By Brian Burton
Conventional or gravity segmental retaining walls (SRWs), referring to manufactured retaining walls, as opposed to natural stone walls, effectively limit the movement of the soil behind them, primarily by the weight of their blocks. The maximum wall height of a single-depth wall is typically directly proportional to its weight, width, batter (face slope), soil condition, and site geometry. (Contractors should, in all cases, refer to the manufacturer’s instructions for specific recommendations.) The theory behind these retaining walls is to effectively alter the landscape to increase the area of usable land. On occasion they may be used in cases where there is a very steep or rapid change in the site grading. Retaining walls actually have an extensive history dating back to the introduction of primitive agriculture. These early efforts to improve agricultural production often used readily available local materials to alter the existing natural terrain and drainage patterns.
The basic concept of using the force of gravity and friction resistance based on material shape has been employed in many noteworthy civil engineering and construction projects throughout history with great success. For example, the Egyptian pyramids, most of which are considered to be megalithic structures, were constructed from huge blocks of stone ranging in size from five to 50 tons. Almost all of these structures, which were constructed without mortar, are carefully shaped gravity SRWs. After placement, the blocks or walls were moulded into shape with masonry tools and chisels.
Another example is the Great Wall of China—a raised roadway that stretches for thousands of miles across Asia—which was built by constructing two gravity retaining walls several metres apart. The space in between the walls was later filled with soil and stone to create a roadway. In a similar manner, Hadrians Wall, built by the Romans in AD 122 to “separate Romans from the barbarians,” used the same concept. It involved the construction of a 4.57-m (15-ft) high, 117.5-km (73-mi) long stone-barrier wall across Northern Britain.
Off the wall
Over the past 40 years there have been tremendous changes in the way retaining walls are designed and constructed. The first wet-cast prefab concrete walls were introduced shortly after the end of World War II and were the walls of choice for many years, although timber walls did hold a share of the market. Dry cast segmental concrete block walls were introduced in the ’80s. A few years later, the industry saw the introduction of various plastic components such as geogrids, geomembranes, and geosynthetics, which improved performance and reliability when used in conjunction with retaining wall units.
In more recent times, engineers typically used wooden-timber walls, cast-in-place concrete, and precast concrete panels to construct earth retention systems to provide steep or vertical surfaces. These materials and construction techniques generally contributed to an imposing industrial appearance and, in the case of timber walls, had an expected life span of only 10 to 15 years before replacement was required.
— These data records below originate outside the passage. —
import Summits.QuantumFields.YangMills.Theorems.UnitScaleTiltProp8HalvingQuarterL5
import Summits.QuantumFields.YangMills.Theorems.UnitScaleTiltFlatPortAllSizes
import HarnessLib

/-!
# Route `UnitScaleTilt`, crux K1 child «MinimiserStabilityRegPr» (stmt-QuantumFields-19200), registered stub `stub_halvingStep` (H), branch **(P2-small)**,
# mechanism (α) COVERING ∕ PERIODISATION (OWNER RULING g26-№18, ACK 36, ACK 38) — file **α7 (1∕2) `HalvingQuarterAllSizes`**:
# **(164) AT THE CUBE SEQUENCE AT EVERY TORUS SIZE** — ✓`HalvingQuarterL5.quarter164_L5` VERBATIM with the single binder `(_ : a′ + 3 ≤ m + n)` DELETED,
# its P2 supplier ✓`FlatPortBodyL0.body_of_adm22` swapped for ★✓`FlatPortAllSizes.body_of_adm22_allSizes` (small members read on their `L^{jc}`-fold cover).

Cell `ym3-torus` (HUMAN RULING D-0037, YM ladder rung R3 — continuum SU(2) YM₃ on the torus is a RUNG, not the Clay problem), explicit-unit helper seat
`ym-ust-19200-w7` gen 0.  `--supports stmt-QuantumFields-19200 --as helper`; count-neutral; def-free, 0 sorry, standard axioms.  The proof is the ✓`quarter164_L5` proof
with `hsize` deleted (pure supplier swap).  HONEST SCOPE: (P2-L3) `L = 3` remains a Literature-side debt (WANTED №g26-4); the H stub, the crux, the rung and the mass gap
are NOT touched.

References: T. Bałaban, CMP **102** (1985) 277–309 [Balaban1985Variational] (46) p.285, (144) p.300, (160)–(163) p.303, (164) p.304; CMP **96** (1984) 223–250
[Balaban1984PropagatorsII] (2.1)–(2.3) p.224, Cor. 2.8 (2.150)–(2.151) p.249.
-/

set_option autoImplicit false

noncomputable section

open scoped BigOperators

namespace Summit.QuantumFields.YangMills.Theorems.HalvingQuarterAllSizes

open Literature.MathematicalPhysics.QuantumFieldTheory.Balaban1983to89
open B5Eq117TorusCarriers (Mk)
open B5Eq118OneStroke (iterBlockOf)
open B5Prop12FieldsLattice (distSite)
open B6GlobalChartV1 (PV)
open B6SectADomainsV1 (Domains)
open B6SectAOperatorsV1 (BondIdx dcE dcsE)
open T3ContinuumYM3Torus (T3Family)
open FlatCubeOpsText (Adm22 distBI IsLevWeight IsFlatH IsFlatGt HSupLetterG GtSupLetterG GtLaplaceLetterG HDecayLetterD RowSum162)
open FlatCubeSequenceAligned (cubeSeqMT3)
open FlatCubeSequenceAdm (adm22_cubeSeqMT3)
open HalvingQuarterCubeSeq (rows164_quarter_cubeSeqMT3_top)
open FlatPortAllSizes (body_of_adm22_allSizes)

/-- `1 ≤ 3` (named once). [folklore] -/
private theorem hd3 : 1 ≤ 2 + 1 := by norm_num

/-- ★ **(164) AT THE CUBE SEQUENCE, UNCONDITIONALLY IN THE P2 TEXT, EVERY ODD `L ≥ 5`, EVERY TORUS SIZE** (✓`quarter164_L5` with the binder `a′ + 3 ≤ m + n` deleted: `FlatPortAllSizes.body_of_adm22_allSizes` +
`FlatCubeSequenceAdm.adm22_cubeSeqMT3` + `HalvingQuarterCubeSeq.rows164_quarter_cubeSeqMT3_top`): see the module docstring for the binder list.
[cite: Balaban1985Variational, (160)-(163) p.303, (164) p.304; Balaban1984PropagatorsII, (2.1)-(2.2) p.224, Cor. 2.8 (2.150)-(2.151) p.249] -/
theorem quarter164_allSizes (ℓ : ℕ) (hL : Odd (ℓ + 1) ∧ 1 < ℓ + 1) (hℓ : 4 ≤ ℓ) :
    ∃ (Mh₀ R₀ : ℕ) (B₀ δ₀ B₃ : ℝ), 0 ≤ B₀ ∧ 0 < δ₀ ∧ 0 < B₃ ∧
    ∀ (m : ℕ) (hm : 1 ≤ m) (n K : ℕ) (_ : 1 ≤ K - n) (_ : K - n + 1 ≤ m + K) {Mh R a' : ℕ} (_ : Mh = (ℓ + 1) ^ a') (_ : Mh₀ ≤ Mh) (_ : R₀ ≤ R)
      (hM1 : 1 ≤ (ℓ + 1) * Mh) (x₀ : Site (PV 2 ℓ m K hd3 hL) 0) (ρ S : ℕ) (_ : R * ((ℓ + 1) * Mh) ≤ S)
      (w : ℕ → PBond (PV 2 ℓ m K hd3 hL) 0 → ℝ)
      (_ : IsLevWeight (⟨ℓ + 1, hL, m, hm⟩ : T3Family) n K (cubeSeqMT3 (⟨ℓ + 1, hL, m, hm⟩ : T3Family) n K x₀ ρ S ((ℓ + 1) * Mh) hM1) w),
      ∃ (H : (BondIdx (cubeSeqMT3 (⟨ℓ + 1, hL, m, hm⟩ : T3Family) n K x₀ ρ S ((ℓ + 1) * Mh) hM1) → ℝ) →ₗ[ℝ] (PBond (PV 2 ℓ m K hd3 hL) 0 → ℝ))
        (Gt : (PBond (PV 2 ℓ m K hd3 hL) 0 → ℝ) →ₗ[ℝ] (PBond (PV 2 ℓ m K hd3 hL) 0 → ℝ)),
        IsFlatH (⟨ℓ + 1, hL, m, hm⟩ : T3Family) n K (cubeSeqMT3 (⟨ℓ + 1, hL, m, hm⟩ : T3Family) n K x₀ ρ S ((ℓ + 1) * Mh) hM1) H ∧ IsFlatGt (⟨ℓ + 1, hL, m, hm⟩ : T3Family) n K (cubeSeqMT3 (⟨ℓ + 1, hL, m, hm⟩ : T3Family) n K x₀ ρ S ((ℓ + 1) * Mh) hM1) Gt ∧
        HSupLetterG (⟨ℓ + 1, hL, m, hm⟩ : T3Family) n K (cubeSeqMT3 (⟨ℓ + 1, hL, m, hm⟩ : T3Family) n K x₀ ρ S ((ℓ + 1) * Mh) hM1) w H B₀ ∧ GtSupLetterG (⟨ℓ + 1, hL, m, hm⟩ : T3Family) n K w Gt B₀ ∧
        GtLaplaceLetterG (⟨ℓ + 1, hL, m, hm⟩ : T3Family) n K w Gt B₀ ∧
        ∀ (C MΔ ε₁ ε₀ R₁M₁ r₀ : ℝ), 0 ≤ C → 0 ≤ MΔ → 0 ≤ ε₁ → 0 ≤ ε₀ → 0 ≤ R₁M₁ →
          4 * C * B₀ * B₃ * Real.exp (-(δ₀ / 2 * R₁M₁)) ≤ 1 / 2 → R₁M₁ ≤ (ρ : ℝ) - r₀ - 1 →
          ∀ (X : BondIdx (cubeSeqMT3 (⟨ℓ + 1, hL, m, hm⟩ : T3Family) n K x₀ ρ S ((ℓ + 1) * Mh) hM1) → ℝ) (b : PBond (PV 2 ℓ m K hd3 hL) 0),
            distSite (Mk (PV 2 ℓ m K hd3 hL) (K - n)) (iterBlockOf (K - n) b.src) (iterBlockOf (K - n) x₀) ≤ r₀ →
            (∀ c : BondIdx (cubeSeqMT3 (⟨ℓ + 1, hL, m, hm⟩ : T3Family) n K x₀ ρ S ((ℓ + 1) * Mh) hM1), (c.1.1 : ℕ) = K - n →
              |X c| ≤ C * MΔ * ε₁ * (distBI (cubeSeqMT3 (⟨ℓ + 1, hL, m, hm⟩ : T3Family) n K x₀ ρ S ((ℓ + 1) * Mh) hM1) b c + 1)) →
            (∀ c : BondIdx (cubeSeqMT3 (⟨ℓ + 1, hL, m, hm⟩ : T3Family) n K x₀ ρ S ((ℓ + 1) * Mh) hM1), (c.1.1 : ℕ) < K - n →
              |X c| ≤ C * MΔ * ε₀ * (((ℓ + 1 : ℕ) : ℝ)) ^ ((K - n) - (c.1.1 : ℕ))) →
            |H X b| ≤ 1 / 4 * MΔ * max (4 * C * B₀ * B₃ * ε₁) (ε₀ / 2) ∧
            (∀ ν : Fin 3, (((ℓ + 1 : ℕ) : ℝ)) ^ (K - n) * |H X ⟨b.src.shift ν, b.dir⟩ - H X b| ≤ 1 / 4 * MΔ * max (4 * C * B₀ * B₃ * ε₁) (ε₀ / 2)) ∧
            |(dcsE ((((ℓ + 1 : ℕ) : ℝ)) ^ (K - n)) (dcE ((((ℓ + 1 : ℕ) : ℝ)) ^ (K - n)) (WithLp.toLp 2 (H X)))) b| ≤
              1 / 4 * MΔ * max (4 * C * B₀ * B₃ * ε₁) (ε₀ / 2) ∧
            ((((ℓ + 1 : ℕ) : ℝ)) ^ (K - n)) ^ 2 * |∑ ν : Fin 3, ((H X b - H X ⟨b.src.shift ν, b.dir⟩) + (H X b - H X ⟨b.src.unshift ν, b.dir⟩))| ≤
              1 / 4 * MΔ * max (4 * C * B₀ * B₃ * ε₁) (ε₀ / 2) := by
  obtain ⟨Mh₀, R₀, B₀, δ₀, B₃, hδ₀, hB₃, hmain⟩ := body_of_adm22_allSizes ℓ hL hℓ
  -- `B₀ ≥ 0` is forced by the guarded (46)-letter at the zero datum once an admissible instance is at hand; up front we export `max B₀ 0`
  -- and identify it with `B₀` inside the body.
  refine ⟨Mh₀, R₀, max B₀ 0, δ₀, B₃, le_max_right _ _, hδ₀, hB₃, ?_⟩
  intro m hm n K hk1 hk' Mh R a' hMha hMh hR hM1 x₀ ρ S hRS w hw
  have hnK : n < K := by omega
  have hAdm : Adm22 (cubeSeqMT3 (⟨ℓ + 1, hL, m, hm⟩ : T3Family) n K x₀ ρ S ((ℓ + 1) * Mh) hM1) R ((ℓ + 1) * Mh) :=
    adm22_cubeSeqMT3 (⟨ℓ + 1, hL, m, hm⟩ : T3Family) n K x₀ ρ hM1 hRS
  obtain ⟨H, Gt, hFH, hFG, hHs, hGs, hGl, dBI, hdom, h162, hHd⟩ :=
    hmain m hm n K hk1 hk' hMha hMh hR (cubeSeqMT3 (⟨ℓ + 1, hL, m, hm⟩ : T3Family) n K x₀ ρ S ((ℓ + 1) * Mh) hM1) rfl hAdm w hw
  -- `0 ≤ B₀` from the guarded sup letter at `X = 0`, `t = 1`
  have hB₀ : 0 ≤ B₀ := by
    have h := (hHs 0 1 zero_le_one (fun c => by simp)).1 ⟨x₀, ⟨0, by norm_num⟩⟩
    simpa using h
  have hmax : max B₀ 0 = B₀ := max_eq_left hB₀
  refine ⟨H, Gt, hFH, hFG, by rw [hmax]; exact hHs, by rw [hmax]; exact hGs, by rw [hmax]; exact hGl, ?_⟩
  intro C MΔ ε₁ ε₀ R₁M₁ r₀ hC hMΔ hε₁ hε₀ hR1 h163 hρ X b hb hnear hfar
  rw [hmax] at h163 ⊢
  exact rows164_quarter_cubeSeqMT3_top (F := (⟨ℓ + 1, hL, m, hm⟩ : T3Family)) hnK x₀ ρ S ((ℓ + 1) * Mh) hM1 hw hdom hHd h162 hδ₀.le hB₀
    hB₃.le hC hMΔ hε₁ hε₀ hR1 h163 hρ hb hnear hfar

end Summit.QuantumFields.YangMills.Theorems.HalvingQuarterAllSizes

end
Note: Wooden retaining walls were usually treated with creosote, a poisonous oily liquid obtained from the distillation of coal tar. Crude creosote oil, also called ‘dead oil’ or ‘pitch oil’ has been used as a wood preservative since 1916 for fence posts, hydro poles, railroad ties, etc. The toxic component, polyaromatic hydrocarbon (PAHs), is considered an environmental hazard. On occasion, contractors may be required to remove or dismantle existing wooden retaining walls and as a result, may come in contact with potentially hazardous materials. Although these systems are probably not as environmentally sensitive as when they were originally installed, contractors should still take the necessary steps to limit exposure to creosote. Normally it is considered good practice to limit disruption of the adjacent soil to the greatest degree possible. In addition, based on site conditions, contractors may consider personal protection in the form of gloves or masks. In some cases, the building permit or local municipal regulations may apply or the contractor may wish to inquire with the local authorities. The same may be true for disposal and transportation.